=== Begin Enclosure ===

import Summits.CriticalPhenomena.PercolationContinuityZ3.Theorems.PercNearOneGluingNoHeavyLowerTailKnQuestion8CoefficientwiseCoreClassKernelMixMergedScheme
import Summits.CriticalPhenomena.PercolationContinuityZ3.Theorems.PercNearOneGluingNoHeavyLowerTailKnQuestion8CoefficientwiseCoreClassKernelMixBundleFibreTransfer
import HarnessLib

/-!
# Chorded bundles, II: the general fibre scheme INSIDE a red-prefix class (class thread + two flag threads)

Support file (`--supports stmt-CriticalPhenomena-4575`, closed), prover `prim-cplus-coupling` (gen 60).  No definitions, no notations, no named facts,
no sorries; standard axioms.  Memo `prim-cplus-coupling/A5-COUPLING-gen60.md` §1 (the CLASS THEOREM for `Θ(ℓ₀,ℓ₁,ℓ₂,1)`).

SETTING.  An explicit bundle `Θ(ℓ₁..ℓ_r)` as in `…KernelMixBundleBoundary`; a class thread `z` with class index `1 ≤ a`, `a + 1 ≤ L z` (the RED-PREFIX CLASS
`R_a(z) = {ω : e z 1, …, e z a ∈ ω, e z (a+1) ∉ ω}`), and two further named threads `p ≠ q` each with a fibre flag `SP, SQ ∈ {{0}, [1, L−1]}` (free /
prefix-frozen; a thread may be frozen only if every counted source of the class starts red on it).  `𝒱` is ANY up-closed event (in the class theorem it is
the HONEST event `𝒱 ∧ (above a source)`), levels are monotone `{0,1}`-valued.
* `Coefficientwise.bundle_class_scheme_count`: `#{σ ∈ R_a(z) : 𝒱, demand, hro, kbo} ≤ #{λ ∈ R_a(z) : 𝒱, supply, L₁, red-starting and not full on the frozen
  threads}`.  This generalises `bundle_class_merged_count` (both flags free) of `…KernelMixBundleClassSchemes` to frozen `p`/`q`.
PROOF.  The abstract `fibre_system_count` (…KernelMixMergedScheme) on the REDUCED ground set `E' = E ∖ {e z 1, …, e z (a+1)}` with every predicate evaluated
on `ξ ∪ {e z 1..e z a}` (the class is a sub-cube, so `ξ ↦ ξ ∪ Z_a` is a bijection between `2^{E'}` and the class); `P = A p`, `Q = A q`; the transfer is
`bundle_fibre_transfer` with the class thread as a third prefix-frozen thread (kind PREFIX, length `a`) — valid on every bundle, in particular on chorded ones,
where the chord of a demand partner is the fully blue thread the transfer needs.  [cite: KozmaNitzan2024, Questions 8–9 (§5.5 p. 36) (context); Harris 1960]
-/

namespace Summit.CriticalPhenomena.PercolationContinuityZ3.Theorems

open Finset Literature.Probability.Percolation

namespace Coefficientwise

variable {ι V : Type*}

=== End Enclosure ===
=== Begin Enclosure ===

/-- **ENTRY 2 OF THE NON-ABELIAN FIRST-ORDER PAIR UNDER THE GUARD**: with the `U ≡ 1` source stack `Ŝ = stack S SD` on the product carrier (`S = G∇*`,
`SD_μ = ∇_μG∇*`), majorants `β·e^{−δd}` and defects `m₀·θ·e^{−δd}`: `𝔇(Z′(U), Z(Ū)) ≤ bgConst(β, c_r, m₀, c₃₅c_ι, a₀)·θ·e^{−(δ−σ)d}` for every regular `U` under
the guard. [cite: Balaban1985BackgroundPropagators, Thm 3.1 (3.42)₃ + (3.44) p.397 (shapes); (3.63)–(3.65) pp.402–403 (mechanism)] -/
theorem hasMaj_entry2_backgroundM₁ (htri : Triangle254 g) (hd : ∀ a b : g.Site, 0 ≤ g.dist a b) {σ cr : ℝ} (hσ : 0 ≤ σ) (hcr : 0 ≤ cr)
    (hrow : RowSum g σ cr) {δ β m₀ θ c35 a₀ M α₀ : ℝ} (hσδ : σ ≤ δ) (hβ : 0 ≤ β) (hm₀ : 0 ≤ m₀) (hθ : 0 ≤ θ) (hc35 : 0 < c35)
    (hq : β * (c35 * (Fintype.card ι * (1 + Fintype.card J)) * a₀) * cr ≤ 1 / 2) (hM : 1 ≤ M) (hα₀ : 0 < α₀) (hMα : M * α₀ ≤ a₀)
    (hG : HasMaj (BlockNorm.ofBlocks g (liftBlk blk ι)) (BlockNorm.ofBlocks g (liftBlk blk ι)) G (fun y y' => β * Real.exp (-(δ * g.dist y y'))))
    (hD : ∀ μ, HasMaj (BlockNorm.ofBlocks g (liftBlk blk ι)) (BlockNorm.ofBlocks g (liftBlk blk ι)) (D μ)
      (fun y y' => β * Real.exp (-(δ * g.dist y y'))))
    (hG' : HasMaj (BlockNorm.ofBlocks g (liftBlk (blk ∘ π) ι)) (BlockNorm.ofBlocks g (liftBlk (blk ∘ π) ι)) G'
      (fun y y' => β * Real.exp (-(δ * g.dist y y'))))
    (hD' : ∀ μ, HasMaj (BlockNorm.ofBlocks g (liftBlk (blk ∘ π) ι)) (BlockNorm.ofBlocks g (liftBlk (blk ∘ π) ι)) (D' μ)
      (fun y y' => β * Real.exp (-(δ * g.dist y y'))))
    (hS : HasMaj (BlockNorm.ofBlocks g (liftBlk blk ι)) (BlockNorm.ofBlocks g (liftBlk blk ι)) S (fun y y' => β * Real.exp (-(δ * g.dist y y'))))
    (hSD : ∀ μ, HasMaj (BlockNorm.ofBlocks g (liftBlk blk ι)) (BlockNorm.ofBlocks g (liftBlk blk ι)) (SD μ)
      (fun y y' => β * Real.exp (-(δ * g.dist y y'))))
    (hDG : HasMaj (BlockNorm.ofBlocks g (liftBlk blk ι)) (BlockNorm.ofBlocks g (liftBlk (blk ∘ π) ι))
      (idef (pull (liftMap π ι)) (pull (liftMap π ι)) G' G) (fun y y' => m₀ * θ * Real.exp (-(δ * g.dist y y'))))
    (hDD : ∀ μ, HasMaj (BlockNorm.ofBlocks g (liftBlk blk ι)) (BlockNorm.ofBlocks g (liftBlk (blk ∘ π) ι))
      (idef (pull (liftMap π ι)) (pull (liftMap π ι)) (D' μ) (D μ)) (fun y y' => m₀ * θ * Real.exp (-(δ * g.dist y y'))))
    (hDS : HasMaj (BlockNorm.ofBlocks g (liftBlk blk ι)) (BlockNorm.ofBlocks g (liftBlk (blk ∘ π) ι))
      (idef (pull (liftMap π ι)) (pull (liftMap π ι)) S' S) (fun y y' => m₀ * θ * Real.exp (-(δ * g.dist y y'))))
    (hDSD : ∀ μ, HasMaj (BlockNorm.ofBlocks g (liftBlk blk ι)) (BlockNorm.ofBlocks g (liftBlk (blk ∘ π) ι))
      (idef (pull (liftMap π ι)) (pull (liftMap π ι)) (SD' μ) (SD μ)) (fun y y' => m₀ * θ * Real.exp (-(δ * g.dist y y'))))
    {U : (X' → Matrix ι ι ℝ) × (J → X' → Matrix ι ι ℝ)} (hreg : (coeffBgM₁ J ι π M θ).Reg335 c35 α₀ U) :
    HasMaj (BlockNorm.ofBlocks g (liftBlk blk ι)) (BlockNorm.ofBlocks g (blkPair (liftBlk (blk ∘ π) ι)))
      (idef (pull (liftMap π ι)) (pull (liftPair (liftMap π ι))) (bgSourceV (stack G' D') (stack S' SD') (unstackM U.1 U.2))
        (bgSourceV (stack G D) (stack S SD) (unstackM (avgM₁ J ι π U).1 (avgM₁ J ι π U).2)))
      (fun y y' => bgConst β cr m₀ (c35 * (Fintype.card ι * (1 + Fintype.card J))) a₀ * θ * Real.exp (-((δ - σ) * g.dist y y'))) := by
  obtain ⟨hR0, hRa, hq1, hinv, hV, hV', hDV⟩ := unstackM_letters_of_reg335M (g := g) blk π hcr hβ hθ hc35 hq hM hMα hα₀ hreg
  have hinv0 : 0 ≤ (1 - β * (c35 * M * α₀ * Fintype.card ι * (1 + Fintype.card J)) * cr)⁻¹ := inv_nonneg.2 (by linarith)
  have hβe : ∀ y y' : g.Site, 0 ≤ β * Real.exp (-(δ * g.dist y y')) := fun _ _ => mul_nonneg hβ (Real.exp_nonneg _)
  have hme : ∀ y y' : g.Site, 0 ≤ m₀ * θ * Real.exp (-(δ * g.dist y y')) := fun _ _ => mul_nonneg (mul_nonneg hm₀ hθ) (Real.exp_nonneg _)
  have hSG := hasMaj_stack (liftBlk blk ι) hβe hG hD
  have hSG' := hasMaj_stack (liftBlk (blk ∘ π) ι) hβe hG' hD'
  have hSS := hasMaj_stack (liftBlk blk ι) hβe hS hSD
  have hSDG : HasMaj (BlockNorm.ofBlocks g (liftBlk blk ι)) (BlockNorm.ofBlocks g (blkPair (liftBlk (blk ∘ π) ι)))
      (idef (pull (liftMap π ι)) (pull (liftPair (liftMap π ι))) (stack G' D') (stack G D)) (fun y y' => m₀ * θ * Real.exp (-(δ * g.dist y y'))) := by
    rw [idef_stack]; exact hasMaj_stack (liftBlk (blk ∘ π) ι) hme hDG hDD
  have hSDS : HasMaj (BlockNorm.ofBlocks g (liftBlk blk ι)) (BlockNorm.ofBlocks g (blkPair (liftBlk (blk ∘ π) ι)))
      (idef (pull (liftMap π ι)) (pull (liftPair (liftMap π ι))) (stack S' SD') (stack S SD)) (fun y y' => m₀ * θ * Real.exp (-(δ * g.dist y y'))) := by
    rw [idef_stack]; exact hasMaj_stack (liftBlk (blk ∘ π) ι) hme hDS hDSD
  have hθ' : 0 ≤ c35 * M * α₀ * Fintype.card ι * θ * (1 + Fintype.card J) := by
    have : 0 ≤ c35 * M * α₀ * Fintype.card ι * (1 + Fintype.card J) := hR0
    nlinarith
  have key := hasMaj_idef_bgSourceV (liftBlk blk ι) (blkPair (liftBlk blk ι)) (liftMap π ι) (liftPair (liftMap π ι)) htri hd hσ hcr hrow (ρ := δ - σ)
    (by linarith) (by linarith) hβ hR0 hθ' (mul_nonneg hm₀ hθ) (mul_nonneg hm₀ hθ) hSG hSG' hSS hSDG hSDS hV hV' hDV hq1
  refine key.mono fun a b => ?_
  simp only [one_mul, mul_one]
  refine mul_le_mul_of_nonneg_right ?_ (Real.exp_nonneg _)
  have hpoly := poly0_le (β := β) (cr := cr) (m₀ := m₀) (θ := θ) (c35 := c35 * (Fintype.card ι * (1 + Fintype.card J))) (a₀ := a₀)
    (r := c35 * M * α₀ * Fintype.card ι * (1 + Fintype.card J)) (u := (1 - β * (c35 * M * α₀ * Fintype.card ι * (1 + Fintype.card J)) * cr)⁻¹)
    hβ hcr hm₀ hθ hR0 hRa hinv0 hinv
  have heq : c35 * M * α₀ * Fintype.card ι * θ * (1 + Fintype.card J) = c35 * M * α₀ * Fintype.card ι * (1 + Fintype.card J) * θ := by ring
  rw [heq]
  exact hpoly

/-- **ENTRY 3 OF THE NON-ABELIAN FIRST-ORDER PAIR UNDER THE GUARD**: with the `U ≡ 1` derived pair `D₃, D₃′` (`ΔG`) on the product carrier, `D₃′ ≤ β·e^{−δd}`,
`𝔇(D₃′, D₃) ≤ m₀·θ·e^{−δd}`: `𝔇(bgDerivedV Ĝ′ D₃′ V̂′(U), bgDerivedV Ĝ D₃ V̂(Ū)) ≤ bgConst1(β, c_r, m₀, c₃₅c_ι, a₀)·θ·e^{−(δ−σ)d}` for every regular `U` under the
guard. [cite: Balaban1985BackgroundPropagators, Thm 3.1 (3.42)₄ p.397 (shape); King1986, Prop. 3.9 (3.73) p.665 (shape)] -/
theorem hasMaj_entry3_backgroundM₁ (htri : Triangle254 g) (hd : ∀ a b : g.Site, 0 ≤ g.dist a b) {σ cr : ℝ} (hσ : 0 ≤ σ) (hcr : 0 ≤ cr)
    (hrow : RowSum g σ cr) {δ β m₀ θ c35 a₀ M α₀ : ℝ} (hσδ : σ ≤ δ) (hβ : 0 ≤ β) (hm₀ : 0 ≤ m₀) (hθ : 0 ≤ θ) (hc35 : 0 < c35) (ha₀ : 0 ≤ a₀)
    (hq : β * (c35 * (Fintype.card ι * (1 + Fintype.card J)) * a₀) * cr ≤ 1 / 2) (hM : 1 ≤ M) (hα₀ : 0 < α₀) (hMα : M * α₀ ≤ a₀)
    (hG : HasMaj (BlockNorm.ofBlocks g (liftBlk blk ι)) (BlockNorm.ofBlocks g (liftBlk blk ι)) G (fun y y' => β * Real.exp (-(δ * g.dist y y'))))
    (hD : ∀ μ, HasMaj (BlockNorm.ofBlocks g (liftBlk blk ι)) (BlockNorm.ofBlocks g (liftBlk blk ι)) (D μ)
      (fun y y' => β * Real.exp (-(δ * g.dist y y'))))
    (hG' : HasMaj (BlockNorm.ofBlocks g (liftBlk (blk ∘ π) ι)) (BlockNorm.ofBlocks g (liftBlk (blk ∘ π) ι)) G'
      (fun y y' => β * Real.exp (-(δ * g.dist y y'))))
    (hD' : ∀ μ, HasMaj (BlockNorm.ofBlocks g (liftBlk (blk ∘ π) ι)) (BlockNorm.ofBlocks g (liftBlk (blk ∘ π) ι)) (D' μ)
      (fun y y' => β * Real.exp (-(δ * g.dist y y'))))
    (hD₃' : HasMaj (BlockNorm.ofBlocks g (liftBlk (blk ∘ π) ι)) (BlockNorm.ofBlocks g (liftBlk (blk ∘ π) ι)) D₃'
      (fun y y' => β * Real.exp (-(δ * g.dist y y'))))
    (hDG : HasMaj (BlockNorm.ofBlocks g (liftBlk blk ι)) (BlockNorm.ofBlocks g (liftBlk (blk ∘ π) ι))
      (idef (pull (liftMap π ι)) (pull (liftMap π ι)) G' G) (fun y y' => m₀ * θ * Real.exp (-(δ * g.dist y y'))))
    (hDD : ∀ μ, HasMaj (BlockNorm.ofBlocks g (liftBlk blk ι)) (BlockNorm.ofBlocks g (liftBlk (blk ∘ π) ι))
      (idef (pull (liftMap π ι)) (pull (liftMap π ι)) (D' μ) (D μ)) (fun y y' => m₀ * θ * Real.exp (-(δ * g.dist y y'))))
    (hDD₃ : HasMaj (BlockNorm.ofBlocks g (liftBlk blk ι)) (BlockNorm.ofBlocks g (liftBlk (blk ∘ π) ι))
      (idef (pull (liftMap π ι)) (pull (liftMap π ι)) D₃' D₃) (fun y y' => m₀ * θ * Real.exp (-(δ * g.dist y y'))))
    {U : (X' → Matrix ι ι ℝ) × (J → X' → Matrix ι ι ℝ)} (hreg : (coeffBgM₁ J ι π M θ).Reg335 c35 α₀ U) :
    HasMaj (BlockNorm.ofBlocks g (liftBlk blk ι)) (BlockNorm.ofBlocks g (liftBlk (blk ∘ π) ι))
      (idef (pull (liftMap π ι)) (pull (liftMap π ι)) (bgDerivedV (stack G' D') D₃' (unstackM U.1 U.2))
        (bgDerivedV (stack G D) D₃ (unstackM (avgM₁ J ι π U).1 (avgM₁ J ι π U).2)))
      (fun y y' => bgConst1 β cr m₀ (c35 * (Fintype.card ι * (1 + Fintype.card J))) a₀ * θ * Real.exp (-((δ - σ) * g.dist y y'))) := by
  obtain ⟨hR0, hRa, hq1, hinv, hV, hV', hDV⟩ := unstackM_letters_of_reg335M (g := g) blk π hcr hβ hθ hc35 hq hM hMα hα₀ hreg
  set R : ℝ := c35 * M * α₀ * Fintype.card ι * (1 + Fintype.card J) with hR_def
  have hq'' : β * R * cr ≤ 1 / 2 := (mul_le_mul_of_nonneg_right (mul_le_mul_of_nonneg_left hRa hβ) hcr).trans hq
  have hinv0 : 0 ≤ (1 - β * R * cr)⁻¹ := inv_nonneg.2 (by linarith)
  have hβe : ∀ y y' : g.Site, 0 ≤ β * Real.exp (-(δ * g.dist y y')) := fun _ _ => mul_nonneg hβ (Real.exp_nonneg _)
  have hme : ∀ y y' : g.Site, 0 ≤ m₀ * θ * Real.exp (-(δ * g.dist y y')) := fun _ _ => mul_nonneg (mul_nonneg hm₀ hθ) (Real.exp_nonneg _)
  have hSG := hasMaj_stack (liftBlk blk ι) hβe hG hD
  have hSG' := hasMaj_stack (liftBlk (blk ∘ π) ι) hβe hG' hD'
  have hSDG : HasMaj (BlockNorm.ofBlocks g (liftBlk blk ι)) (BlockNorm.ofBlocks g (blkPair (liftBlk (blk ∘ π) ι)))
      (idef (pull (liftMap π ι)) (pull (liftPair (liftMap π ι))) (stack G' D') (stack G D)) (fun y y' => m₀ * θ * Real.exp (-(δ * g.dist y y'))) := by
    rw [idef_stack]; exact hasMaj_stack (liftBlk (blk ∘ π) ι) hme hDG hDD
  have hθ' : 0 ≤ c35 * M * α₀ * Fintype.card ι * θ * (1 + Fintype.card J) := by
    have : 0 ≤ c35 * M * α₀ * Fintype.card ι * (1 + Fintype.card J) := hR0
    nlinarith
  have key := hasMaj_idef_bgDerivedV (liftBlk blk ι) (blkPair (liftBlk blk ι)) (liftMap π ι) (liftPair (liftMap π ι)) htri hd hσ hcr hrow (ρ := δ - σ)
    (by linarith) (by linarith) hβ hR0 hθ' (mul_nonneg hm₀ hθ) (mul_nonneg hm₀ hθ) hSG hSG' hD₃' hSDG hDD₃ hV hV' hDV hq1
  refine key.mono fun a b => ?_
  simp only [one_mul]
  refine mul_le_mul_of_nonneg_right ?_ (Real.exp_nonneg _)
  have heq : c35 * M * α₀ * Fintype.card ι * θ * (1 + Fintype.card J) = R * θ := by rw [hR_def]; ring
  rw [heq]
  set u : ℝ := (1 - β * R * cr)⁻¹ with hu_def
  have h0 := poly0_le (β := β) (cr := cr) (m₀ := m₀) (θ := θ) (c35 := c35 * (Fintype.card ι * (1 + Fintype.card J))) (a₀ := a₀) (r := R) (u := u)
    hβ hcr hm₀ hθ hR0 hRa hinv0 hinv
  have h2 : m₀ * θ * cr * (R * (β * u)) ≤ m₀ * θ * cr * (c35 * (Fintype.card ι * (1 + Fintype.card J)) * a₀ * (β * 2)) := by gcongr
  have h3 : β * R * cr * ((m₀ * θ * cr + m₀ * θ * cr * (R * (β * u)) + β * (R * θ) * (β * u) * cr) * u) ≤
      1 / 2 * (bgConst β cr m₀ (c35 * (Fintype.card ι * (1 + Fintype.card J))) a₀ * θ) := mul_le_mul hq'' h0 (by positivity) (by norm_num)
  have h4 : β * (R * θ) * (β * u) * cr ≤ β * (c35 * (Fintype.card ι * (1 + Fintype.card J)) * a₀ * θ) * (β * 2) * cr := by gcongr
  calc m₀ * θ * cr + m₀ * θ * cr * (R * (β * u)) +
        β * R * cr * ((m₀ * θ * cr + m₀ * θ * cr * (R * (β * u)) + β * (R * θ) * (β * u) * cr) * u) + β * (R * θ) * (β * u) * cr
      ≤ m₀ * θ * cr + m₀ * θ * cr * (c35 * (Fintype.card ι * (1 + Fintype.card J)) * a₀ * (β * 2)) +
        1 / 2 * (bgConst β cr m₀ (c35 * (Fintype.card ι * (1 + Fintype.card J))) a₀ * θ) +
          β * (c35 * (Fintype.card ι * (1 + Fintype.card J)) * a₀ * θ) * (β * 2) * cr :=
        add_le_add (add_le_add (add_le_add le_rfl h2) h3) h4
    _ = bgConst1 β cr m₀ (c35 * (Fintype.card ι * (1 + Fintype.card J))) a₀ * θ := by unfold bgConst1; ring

=== End Enclosure ===

• Problem: Each line in the entries above, starting at the line with "positivity) (by norm_num)" and ending at the line with "unfold bgConst1; ring", is to be printed exactly, and only those lines.

• Completed exercise:
      1 / 2 * (bgConst β cr m₀ (c35 * (Fintype.card ι * (1 + Fintype.card J))) a₀ * θ) := mul_le_mul hq'' h0 (by positivity) (by norm_num)
  have h4 : β * (R * θ) * (β * u) * cr ≤ β * (c35 * (Fintype.card ι * (1 + Fintype.card J)) * a₀ * θ) * (β * 2) * cr := by gcongr
  calc m₀ * θ * cr + m₀ * θ * cr * (R * (β * u)) +
        β * R * cr * ((m₀ * θ * cr + m₀ * θ * cr * (R * (β * u)) + β * (R * θ) * (β * u) * cr) * u) + β * (R * θ) * (β * u) * cr
      ≤ m₀ * θ * cr + m₀ * θ * cr * (c35 * (Fintype.card ι * (1 + Fintype.card J)) * a₀ * (β * 2)) +
        1 / 2 * (bgConst β cr m₀ (c35 * (Fintype.card ι * (1 + Fintype.card J))) a₀ * θ) +
          β * (c35 * (Fintype.card ι * (1 + Fintype.card J)) * a₀ * θ) * (β * 2) * cr :=
        add_le_add (add_le_add (add_le_add le_rfl h2) h3) h4
    _ = bgConst1 β cr m₀ (c35 * (Fintype.card ι * (1 + Fintype.card J))) a₀ * θ := by unfold bgConst1; ring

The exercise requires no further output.